In `packages/rs-platform-wallet/tests/e2e/framework/mod.rs`:
- [BLOCKING] lines 220-238: `setup_with_n_identities()` leaks identity credits because `sweep_identities()` is still a no-op
`MultiIdentitySetupGuard::teardown()` (mod.rs:236-238) just forwards to `SetupGuard::teardown()`, whose docstring at mod.rs:220-223 advertises identity-side cleanup as implicit because "funds drain back to the bank during the wallet sweep". They don't: `cleanup.rs:170` calls `sweep_identities()` which is `Ok(())` (cleanup.rs:261-263, with a TODO blocking on `Signer<IdentityPublicKey>` and CreditTransfer wiring).
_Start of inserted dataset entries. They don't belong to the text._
/-- **Registered helper `t12_integral_sphere_cyl` — cylindrical coordinates on `S²`, Bochner form.** For a
unit vector `n` of `ℝ³` and `f : ℝ³ → ℝ` measurable and integrable on the unit sphere:
`∫_{S²} f dσ = ∫_{z ∈ (-1,1)} ∫_{φ ∈ (-π,π)} f(z n + √(1-z²)(cos φ e₁ n + sin φ e₂ n)) dφ dz`
(measure identity `sphereMeasure_map_coe_eq_map_cylPoint` + Fubini; Banach-valued version
`integral_sphere_eq_cyl`). [folklore] -/
theorem t12_integral_sphere_cyl : ∀ n : EuclideanSpace ℝ (Fin 3), ‖n‖ = 1 → ∀ f : EuclideanSpace ℝ (Fin 3) → ℝ, Measurable f → MeasureTheory.Integrable (fun ν : Metric.sphere (0 : EuclideanSpace ℝ (Fin 3)) 1 => f (ν : EuclideanSpace ℝ (Fin 3))) Literature.MathematicalPhysics.KineticTheory.sphereMeasure → ∫ ν : Metric.sphere (0 : EuclideanSpace ℝ (Fin 3)) 1, f (ν : EuclideanSpace ℝ (Fin 3)) ∂Literature.MathematicalPhysics.KineticTheory.sphereMeasure = ∫ z in Set.Ioo (-1 : ℝ) 1, ∫ φ in Set.Ioo (-Real.pi) Real.pi, f (z • n + Real.sqrt (1 - z ^ 2) • (Real.cos φ • Literature.Analysis.FluidPDE.Lambert.e₁ n + Real.sin φ • Literature.Analysis.FluidPDE.Lambert.e₂ n)) :=
  fun _ hn _ hf hi => integral_sphere_eq_cyl hn hf.stronglyMeasurable hi

end Summit.AtomisticToContinuum.HydrodynamicLimit.Theorems.ClampedCorrectorBirth

end
/-! ## §3 (Gα-C) `SliceCyclic` from its bricks; (Gα) from the six local bricks -/

set_option maxHeartbeats 1600000 in
/-- **(Gα-C) FROM ITS BRICKS.**  `SliceCyclic ⇐ HermiteSum → MeasureScaling → ArchLadder → FinGeneration`, sorry-free: all Hermite-slice classes
`[θ_{h_β′ ⊗ Φ_f}]` lie in `Q` (C∞); hence every `[θ_{φ ⊗ Φ_f}]` (L²-convergent Hermite expansion (Gβ-Σ), `Q` closed); hence every `[θ_{φ ⊗ Φ_f′}]` (Cf);
hence every `[θ^{μ_W}_Ψ]` (pure tensors span ★ `piSchwartzBruhatEquiv`, linearity ★ `toLp_lineThetaLift_add_left ∕ _smul_left`); hence every
`[θ^{μ_W′}_Ψ]` ((Gβ-M), witness `w ≠ 0`). [cite: Weil1964, Chap. III n° 41 Thm 6 p. 193] [cite: MoeglinVignerasWaldspurger1987, Chap. 3 IV.4] -/
theorem sliceCyclic_of_bricks (hHS : HermiteSum) (hM : MeasureScaling) (hAL : ArchLadder) (hFG : FinGeneration) : SliceCyclic := by
  intro L _ _ _ ι H dV hdV hdV0 t ht g hg hsig hdef hdeg μ _ n' e₁ lam hlam hw ιA hιA _ a' ξ hρ μW _ _ β Φf hw0 Q hwQ hρ' μW' _ _ Ψ
  letI : MeasurableSpace (↥(UnitaryGroup.adelic (↥(maximalRealSubfield L)) L (IsCMField.complexConj L) 1 (JW (↥(maximalRealSubfield L)) L a')) ⧸ (UnitaryGroup.toAdelic (↥(maximalRealSubfield L)) L (IsCMField.complexConj L) 1 (JW (↥(maximalRealSubfield L)) L a')).range) := borel _
  haveI : BorelSpace (↥(UnitaryGroup.adelic (↥(maximalRealSubfield L)) L (IsCMField.complexConj L) 1 (JW (↥(maximalRealSubfield L)) L a')) ⧸ (UnitaryGroup.toAdelic (↥(maximalRealSubfield L)) L (IsCMField.complexConj L) 1 (JW (↥(maximalRealSubfield L)) L a')).range) := ⟨rfl⟩
  haveI hN := normal_range_toAdelic_JW L a'
  haveI : CompactSpace (adelicGroupData (↥(maximalRealSubfield L)) L (IsCMField.complexConj L) 2 H).automorphicQuotient := by
    obtain ⟨τ, hτ⟩ := UnitaryGroup.exists_infinitePlace_ne L hdeg ι
    exact UnitaryGroup.compactSpace_adelicGroupData_automorphicQuotient L 2 H
      (UnitaryGroup.anisotropic_of_formCongr_smul_eq_of_posDef L 2 H dV t ht g hg τ (hdef τ hτ))
  have hT : Continuous ιA ∧ ∀ ⦃γ : (adelicGroupData (↥(maximalRealSubfield L)) L (IsCMField.complexConj L) 2 H).Adelic⦄,
      γ ∈ (UnitaryGroup.toAdelic (↥(maximalRealSubfield L)) L (IsCMField.complexConj L) 2 H).range →
        ιA γ ∈ (UnitaryGroup.toAdelic (↥(maximalRealSubfield L)) L (IsCMField.complexConj L) 2 (Matrix.diagonal dV)).range :=
    ⟨continuous_of_pin L 2 H dV g ιA hιA, fun γ hγ => mem_range_toAdelic_of_pin L 2 H dV t ht g hg ιA hιA hγ⟩
  -- (A) every Hermite-slice class `[θ_{h_β′ ⊗ Φ_f}]` lies in `Q` (C∞)
  have hA : ∀ β' : ((Fin n' × {v : InfinitePlace (↥(maximalRealSubfield L)) // v.IsReal}) →₀ ℕ),
      MemLp.toLp _ (memLp_toQuotFun_lineThetaLift L 2 H e₁ dV hdV hdV0 ιA hT lam hlam a' hρ μW
            (piSchwartzBruhatEquiv (↥(maximalRealSubfield L)) (Fin n') (follandHermite (frameV L e₁ dV hdV hdV0 (lineW L (TW (Fp L) a')) (complexConj_lineW L (TW (Fp L) a'))
                (lineW_ne_zero L (TW (Fp L) a') (isUnit_det_TW (Fp L) a'))) β' ⊗ₜ[ℂ] Φf)) (charCM ξ) μ 2) ∈ Q :=
    fun β' => hAL L ι H dV hdV hdV0 t ht g hg hsig hdef hdeg μ e₁ lam hlam hw ιA hιA a' ξ hρ μW β Φf hw0 Q hwQ β'
  -- (B) every pure-tensor class `[θ_{φ ⊗ Φ_f}]` lies in `Q` (Hermite expansion, `Q` closed)
  have hB : ∀ φ : 𝓢((Fin n' → mixedEmbedding.mixedSpace ↥(maximalRealSubfield L)), ℂ),
      MemLp.toLp _ (memLp_toQuotFun_lineThetaLift L 2 H e₁ dV hdV hdV0 ιA hT lam hlam a' hρ μW
            (piSchwartzBruhatEquiv (↥(maximalRealSubfield L)) (Fin n') (φ ⊗ₜ[ℂ] Φf)) (charCM ξ) μ 2) ∈ Q := by
    intro φ
    obtain ⟨c, hc⟩ := hHS L ι H dV hdV hdV0 t ht g hg hsig hdef hdeg μ e₁ lam hlam hw ιA hιA a' ξ hρ μW φ Φf
    exact Q.isClosed.mem_of_tendsto hc (Filter.Eventually.of_forall fun s =>
      Q.toSubmodule.sum_mem fun β' _ => Q.toSubmodule.smul_mem (c β') (hA β'))
  -- (C) every pure-tensor class `[θ_{φ ⊗ Φ_f′}]` lies in `Q` (Cf)
  have hC : ∀ (φ : 𝓢((Fin n' → mixedEmbedding.mixedSpace ↥(maximalRealSubfield L)), ℂ)) (Φf' : FinSB (↥(maximalRealSubfield L)) (Fin n')),
      MemLp.toLp _ (memLp_toQuotFun_lineThetaLift L 2 H e₁ dV hdV hdV0 ιA hT lam hlam a' hρ μW
            (piSchwartzBruhatEquiv (↥(maximalRealSubfield L)) (Fin n') (φ ⊗ₜ[ℂ] Φf')) (charCM ξ) μ 2) ∈ Q :=
    fun φ Φf' => hFG L ι H dV hdV hdV0 t ht g hg hsig hdef hdeg μ e₁ lam hlam hw ιA hιA a' ξ hρ μW β Φf hw0 Q φ (hB φ) Φf'
  -- (D) every class `[θ^{μ_W}_Ψ′]` lies in `Q` (pure tensors span, linearity)
  have hD : ∀ Ψ' : piSchwartzBruhat (↥(maximalRealSubfield L)) (Fin n'),
      MemLp.toLp _ (memLp_toQuotFun_lineThetaLift L 2 H e₁ dV hdV hdV0 ιA hT lam hlam a' hρ μW
            (Ψ') (charCM ξ) μ 2) ∈ Q := by
    intro Ψ'
    obtain ⟨t', rfl⟩ := (piSchwartzBruhatEquiv (↥(maximalRealSubfield L)) (Fin n')).surjective Ψ'
    induction t' using TensorProduct.induction_on with
    | zero =>
      rw [toLp_lineThetaLift_congr L 2 H e₁ dV hdV hdV0 ιA hT lam hlam a' hρ μW (charCM ξ) μ
        (show piSchwartzBruhatEquiv (↥(maximalRealSubfield L)) (Fin n') 0 =
            (0 : ℂ) • piSchwartzBruhatEquiv (↥(maximalRealSubfield L)) (Fin n') 0 by rw [map_zero, smul_zero]),
        F0LD2ThetaTensorClasses.toLp_lineThetaLift_smul_left (hιA := hT), zero_smul]
      exact Q.toSubmodule.zero_mem
    | tmul φ Φf' => exact hC φ Φf'
    | add x y hx hy =>
      rw [toLp_lineThetaLift_congr L 2 H e₁ dV hdV hdV0 ιA hT lam hlam a' hρ μW (charCM ξ) μ (map_add _ x y),
        F0LD2ThetaTensorClasses.toLp_lineThetaLift_add_left (hιA := hT)]
      exact Q.toSubmodule.add_mem hx hy
  -- (E) the other theta datum `(hρ′, μ_W′)` ((Gβ-M), witness `w ≠ 0`)
  obtain ⟨c, hc⟩ := hM L ι H dV hdV hdV0 t ht g hg hsig hdef hdeg μ e₁ lam hlam hw ιA hιA a' ξ hρ hρ' μW μW' ⟨_, hw0⟩
  rw [hc Ψ]
  exact Q.toSubmodule.smul_mem c (hD Ψ)

/-- **ORGAN (Gα) FROM THE SIX LOCAL BRICKS** — `ThetaDichotomy₂ ⇐ HermiteSum → TorusProjector → FiniteLevel → MeasureScaling → ArchLadder → FinGeneration`
(★ `thetaDichotomy₂_of_bricks` ∘ `sliceCyclic_of_bricks`); with ★ `thetaSlice₂_of_bricks` BOTH organs of the (I′) germ road are consequences of the six bricks.
[cite: Dixmier1977, §13.1.2] [cite: MoeglinVignerasWaldspurger1987, Chap. 3 IV.4] -/
theorem thetaDichotomy₂_of_localBricks (hHS : HermiteSum) (hP : TorusProjector) (hL : FiniteLevel) (hM : MeasureScaling)
    (hAL : ArchLadder) (hFG : FinGeneration) : ThetaDichotomy₂ :=
  thetaDichotomy₂_of_bricks hHS hP hL hM (sliceCyclic_of_bricks hHS hM hAL hFG)

end Summit.HodgeConjecture.HodgeConjecture.Cruxes.HLiu418.F0LD1ThetaDichotomyOfBricks

end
In the new flow every funded address is consumed by `register_identity_from_addresses()`, so credits sit on identities, not on platform addresses — the platform-address sweep at line 159 cannot recover them. Then `cleanup.rs:177` removes the registry breadcrumb, so the next startup sweep also loses the only handle to the wallet. Net effect: every test using this helper permanently burns `n * funding_per` bank credits while reporting a clean teardown. Fix: implement `sweep_identities()` before merging this helper, or change the multi-identity guard's docstring + teardown to surface the leak (fail-loud teardown until identity sweep lands) so tests don't silently drain the testnet bank.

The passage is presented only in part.